John Ronald Reuel Tolkien is a favorite author of New Left “hippies” and New Right nationalists, and for pretty much the same reasons. Tolkien deeply distrusted modernization and industrialization, which replace organic reciprocity between man and nature with technological dominion of man over nature, a relationship that deforms and devalues both poles.

But philosophically and politically, Tolkien was much closer to the New Right than the New Left. Tolkien was a conservative and a race realist.
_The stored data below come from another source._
import Summits.Langlands.Langlands.Theses.SkinnerWilesDefectOne
import Summits.Langlands.Langlands.Theorems.EisensteinProModularSeed.Negative.OrientedFrame
import Summits.Langlands.Langlands.Theorems.EisensteinProModularSeed.Negative.BorelAndEisenstein

/-!
# Line `descend-raise-basechange` — checked skeleton for the crux
`Summit.Langlands.Langlands.Theses.SkinnerWilesDefectOne.EisensteinProModularSeed` (stmt-Langlands-12920)

Planner crux-plan, round 1 (idea card `Cruxes/EisensteinProModularSeed/Ideas/descend-raise-basechange.md`,
ideator 2; triage `TRIAGE-r1-{1,2,3}.md`: pass ×3, "fold in as the DESCENDED stub (K3) of the merged geometric
line big-image-cousin ≈ ell-switch-geometric-seed"; line card `Cruxes/EisensteinProModularSeed/Lines/descend-raise-basechange.md`).
Six registered stubs `stub_*` (the only `sorry`s of the file) and the kernel-checked composition

  `EisensteinProModularSeed_of : S.stub_inertBMPrimeSupply → S.stub_levelRaisedEisensteinNewformQ →
     S.stub_restrictTwistGaloisPackage → S.stub_quadraticBaseChangeTwist → S.stub_cuspidalCohomologicalPoint →
     S.stub_complementRegimeSeed → EisensteinProModularSeed`

(pure logic: case split on the regime predicate `InBMRange F p O ρ₀` of §0).

THE CRUX (fixed; route SkinnerWilesDefectOne, rank 3, THE ENTRANCE). `F` imaginary quadratic, `p` odd, `O = 𝒪_{ℚ̄_p}`;
every irreducible a.e.-unramified `ρ : Γ_F → GL₂(ℚ̄_p)` with a residually upper-triangular integral model `ρ₀` (ordered
residual pair `(χ̄_a, χ̄_b)`), `p`-distinguished and ORIENTED-ordinary of one parallel weight at every `v ∣ p`, has a
partner: a tame level `𝒰`, an IRREDUCIBLE `p`-adically automorphic `r` of level `𝒰` with an integral model `r₀` of the
SAME ordered residual diagonal, oriented-ordinary of some parallel weight, and ONE place `q` such that `𝒰` is hyperspecial
at every `v ≠ q`, `v ∤ p` where both residual characters are unramified.  By the standing disprover
(`Cruxes/EisensteinProModularSeed/Disproof.lean`, cdisprove gen 2, §1 `concl_congr` / `crux_iff_pairSeedArising`) its
conclusion depends on `ρ₀` only through the ordered residual PAIR, and (§6.1 `seedNoLevel_of_engine`) its whole content
relative to the engine is the ONE-`q` level clause.

THE IDEA (card `descend-raise-basechange`; Disproof §5 "TRUE for pairs descending to ℚ", §7D "(b) GEOMETRIC — base change
of Mazur/Billerey–Menares newforms"). When the residual RATIO `χ̄ := χ̄_b/χ̄_a` extends to a character `η̄` of `Γ_ℚ`
(⟺ `χ̄` is `Gal(F/ℚ)`-invariant; one of the two extensions `η̄, η̄ε_F` is ODD, `ε_F` being odd), the pair is, up to the
twist by `χ̄_a`, the restriction of the odd Eisenstein datum `1 ⊕ η̄` over `ℚ`.  Over `ℚ` the level is raised at ONE
auxiliary prime `M` by Billerey–Menares (BillereyMenares2018 = arXiv:1604.01173, Thm 2, p. 3 read: for `ℓ > k + 1` an
odd `ρ̄ = ε₁ ⊕ ε₂χ^{k-1}` of Serre type `(N, k, ε)`, not strongly modular, arises from a newform of level `NM`,
`M ∤ Nℓ`, iff `η(M)M^k = 1`, `η = ε₁⁻¹ε₂` — here `ε₁ = 1`, `ε₂ = η̄ω^{-j}` with `η̄|I_p = ω^j`, `k = j + 1`, and the
condition reads `η̄(Frob_M)·M ≡ 1`; Mazur's `M ≡ 1 (mod p)` for `(N, k) = (1, 2)`, i.e. for `η̄ = ω`; if `ρ̄` IS strongly
modular the level-`N` newform serves and no auxiliary prime is needed) with `M` chosen INERT in `F`, so that `q := M𝒪_F`
is a single place; the newform `g` is ordinary at `p` (Fontaine–Edixhoven: weight `2 ≤ k ≤ p - 2`, level prime to `p`,
locally reducible residual representation) with UNRAMIFIED unit root `≡ ε₁ = 1`, so that after restriction to `Γ_F`
and the Teichmüller twist by `χ̄_a` the unit-root character is `≡ χ̄_a` at EVERY `v ∣ p` — the uniform Skinner–Wiles
orientation the crux demands (landed `Negative.oriented_of_unitRoot_congr`), automatically, because `ε₁` is a character
of `Γ_ℚ`; Langlands' quadratic base change carries `π_g` to a cuspidal (no CM by `F`: `χ̄|Γ_F ≠ 1` by
`p`-distinguishedness) regular L-algebraic `Π` on `GL₂(𝔸_F)` of conductor `cond(χ̄_a)cond(χ̄_b)·q·p^∞`-type, and the
Eichler–Shimura–Harder / completed-cohomology dictionary makes `r := ρ_g|_{Γ_F} ⊗ ν̃` a continuous `ℚ̄_p`-point of
`𝕋(𝒰)` with `𝒰.bad = {v ∣ p} ∪ {q} ∪ {residually ramified places}`.

THE REGIME (`InBMRange`, §0): `p ≥ 5` ∧ the ratio descends to an odd `η̄` (witnessed by a continuous unit-valued lift
`η : Γ_ℚ → ℚ̄_pˣ`; every condition on `η` is RESIDUAL, so the choice of lift is immaterial) ∧ WINDOW `η̄|I_p ∉ {1, ω⁻¹}`
(Serre weight `2 ≤ k ≤ p - 2`, BM's `ℓ > k + 1`; it also makes `1 ⊕ η̄` `p`-distinguished over `ℚ` and the orientation
forced) ∧ NOT the MAZUR CORNER (`η̄ = ω` with `F = ℚ(√-p)`, `p ≡ 3 (4)`, i.e. `F ⊂ ℚ(ζ_p)`: then every Mazur prime
`M ≡ 1 (mod p)` splits in `F` and no inert level-raising prime exists — the ONLY failure of the inert supply, by the
parity argument of triage r1-3: `η̄` odd ⇒ `η̄ω` even ⇒ `ε_F ∉ ⟨η̄ω⟩`).  Everything else — GENUINE pairs (ratio not
`Gal(F/ℚ)`-invariant: by Clifford theory not restrictions of uniformly-oriented modular `ρ̄` over `ℚ`, card §Dead lines /
Disproof §7C), descended pairs of EDGE inertial type (`χ̄|I_v ∈ {1, ω⁻¹}·`: Serre weights `p - 1, p`), `p = 3`, and the
Mazur corner — is the CONCEDED complement `stub_complementRegimeSeed` (S6): NOT a lemma of this line; it is the
docking port for the merged geometric line (big-image-cousin ≈ ell-switch-geometric-seed, whose own skeleton has a
`stub_descended` that THIS file decomposes) and, beyond elliptic type, the residual universal crux (triage r1-2 coverage
map (E)+(G); Disproof §7D "truth-value genuinely unknown in the genuine regime").

SHAPE.  S1 `stub_inertBMPrimeSupply` (Chebotarev = Dirichlet for the abelian field `F(ζ_p, η̄)` + parity; size S on
paper, M in Lean — Kronecker–Weber/Artin map for characters of `Γ_ℚ`; PROVABLE NOW modulo tree facts) → S2
`stub_levelRaisedEisensteinNewformQ` (over `ℚ`: BM Thm 2 / strong modularity + Carayol + Deligne's `ρ_g` + Ribet's
irreducibility and lattice + Fontaine–Edixhoven ordinarity + the oriented frame; theorem-grade in print, size L–XL in
Lean) → S3 `stub_restrictTwistGaloisPackage` (pure Galois bookkeeping: restriction along `absGaloisRestrict ℚ F`,
Teichmüller twist, Clifford irreducibility from `p`-distinguishedness, transport of the oriented frame along residually
Borel integral conjugation, the level set `S = {v ∣ p} ∪ {q} ∪ {residually ramified}` with its finiteness from `hunr`;
PROVABLE NOW, size L in Lean) → S4 `stub_quadraticBaseChangeTwist` (Langlands 1980 / Arthur–Clozel quadratic base
change with local–global compatibility at every `v ∤ p`, plus the finite-order twist; theorem-grade in print, XL in Lean)
→ S5 `stub_cuspidalCohomologicalPoint` (the DICTIONARY D1 shared by all five cards and, reversed, by the exit crux
stmt-Langlands-12921: a cuspidal regular L-algebraic `Π` over `F` Satake–Frobenius-compatible with `r` outside a finite
`S ⊇ {v ∣ p}` makes `r` a continuous point of `𝕋(𝒰)` with `𝒰.bad = S` — Eichler–Shimura–Harder/Franke + the CONSTRUCTED
`𝕋(𝒰)` of `CompletedCohomologyHeckeAlgebraGLn`, normalisation fixed by the landed `Negative.BorelAndEisenstein`
(`x(T_{v,1}) = tr r(Frob_v)`, `q_v x(T_{v,2}) = det r(Frob_v)`, arithmetic Frobenius); theorem-grade in print, L–XL in
Lean); outside the regime S6 (conceded).  The glue `seed_of_inBMRange` shows that on the BM range the conclusion is
reached from `(hunr, hmod, p-distinguishedness)` ALONE — irreducibility, ordinarity, orientation and the weight of `ρ`
are not consumed (Disproof §3 `crux_of_pairSeed`: no hypothesis on `ρ` is load-bearing for the method; `hunr` is used
only as the finiteness certificate of the residually ramified set).

DISPROOF USED (`Cruxes/EisensteinProModularSeed/Disproof.lean`, cdisprove gen 1 + gen 2 cycle 1 v3, tree commit
d48643eb86d3, read in full 2026-08-16; it has NO `_false_without_` theorem — §3: none is provable, both sides are
interface-level).  §1 `concl_congr`/`crux_iff_pairSeedArising`: honoured — S3 consumes `ρ₀` only through its residual
diagonal (descent relation, `DiagCongr` output) and `ρ` only through `hunr`/`hmod`.  §6.1 `seedNoLevel_of_engine`
(the one-`q` clause is the seed's whole content): the line's content is exactly the production of `q = M𝒪_F` with `M`
INERT (S1) and the level set `S` of S3 whose last conjunct IS the clause; no stub is the engine in disguise (no stub
takes `r := ρ`).  §6.3 `orientedFrame_diag_congr`/`concl_orientation_residual` and §6.3c `oriented_of_unitRoot_congr`
(LANDED, `Negative/OrientedFrame.lean`, imported): S2's clause `(ord)` is the crux's oriented clause over `ℚ_p` with
`m = 1` and unit root `≡ 1 = (ρ'₀)₀₀`, S3 transports it to every `v ∣ p` with unit root `≡ ν̄ = χ̄_a` — the uniform
orientation; the dihedral/`Ind_F^ℚ` variant (mixed orientation at split `p`, §7C) is NOT used anywhere.  §6.3b
`concl_inertial_type`: consistent — S3 outputs `m = ord(ν)`, `χ̄_a|I_v` of order `∣ m`, `χ̄_b|I_v = ω^{k-1}·`(order `∣ m`).
§2 `concl_level_control` + B1 `eigensystem_apply_eq_zero_of_nsmul_eq_zero`: the point comes from a characteristic-0
cuspidal newform (S2) through base change (S4) and the dictionary (S5) — no torsion class, no Ihara lemma over `F`, no
phantom class.  §6.2 `concl_witness_not_borel`: `r` is irreducible by Clifford + distinguishedness (S3), never Borel.
§7C (Berger/degree-one congruences dead for the typed clause): not used.  Landed Negative lemmas (`OrientedFrame`,
`BorelAndEisenstein`, both imported here): hygiene/orientation/normalisation lemmas, no `¬`-statement — checked: no stub
is an instance of anything refuted.  Negatives index (`ledger negatives --problem Langlands`): 1 entry
(stmt-Langlands-3797, K3 Kuga–Satake anchor), unrelated.
-/

set_option linter.dupNamespace false
set_option linter.unusedVariables false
His preferences ran toward non-constitutional monarchy in the capital and de facto anarchy in the provinces, but he recognized that state control can be minimized only in a society with a deep reverence for tradition and a high regard for individual honor and self-restraint.

Many of Tolkien’s most fervent New Right admirers are neo-pagans. But Tolkien himself was a devout Roman Catholic traditionalist, albeit one with a deep love of pre-Christian myth, epic, and tradition. And although The Hobbit and The Lord of the Rings, with their many themes from Norse and Celtic mythology, resonate especially with pagans, the ultimate mythological framework of Middle Earth, particularly as expressed in the posthumous work The Silmarillion, is biblical in inspiration, with a creator God (Eru Ilúvatar), a devil (Melkor), a fall, and even a hint of the necessity of a divine incarnation to save creation.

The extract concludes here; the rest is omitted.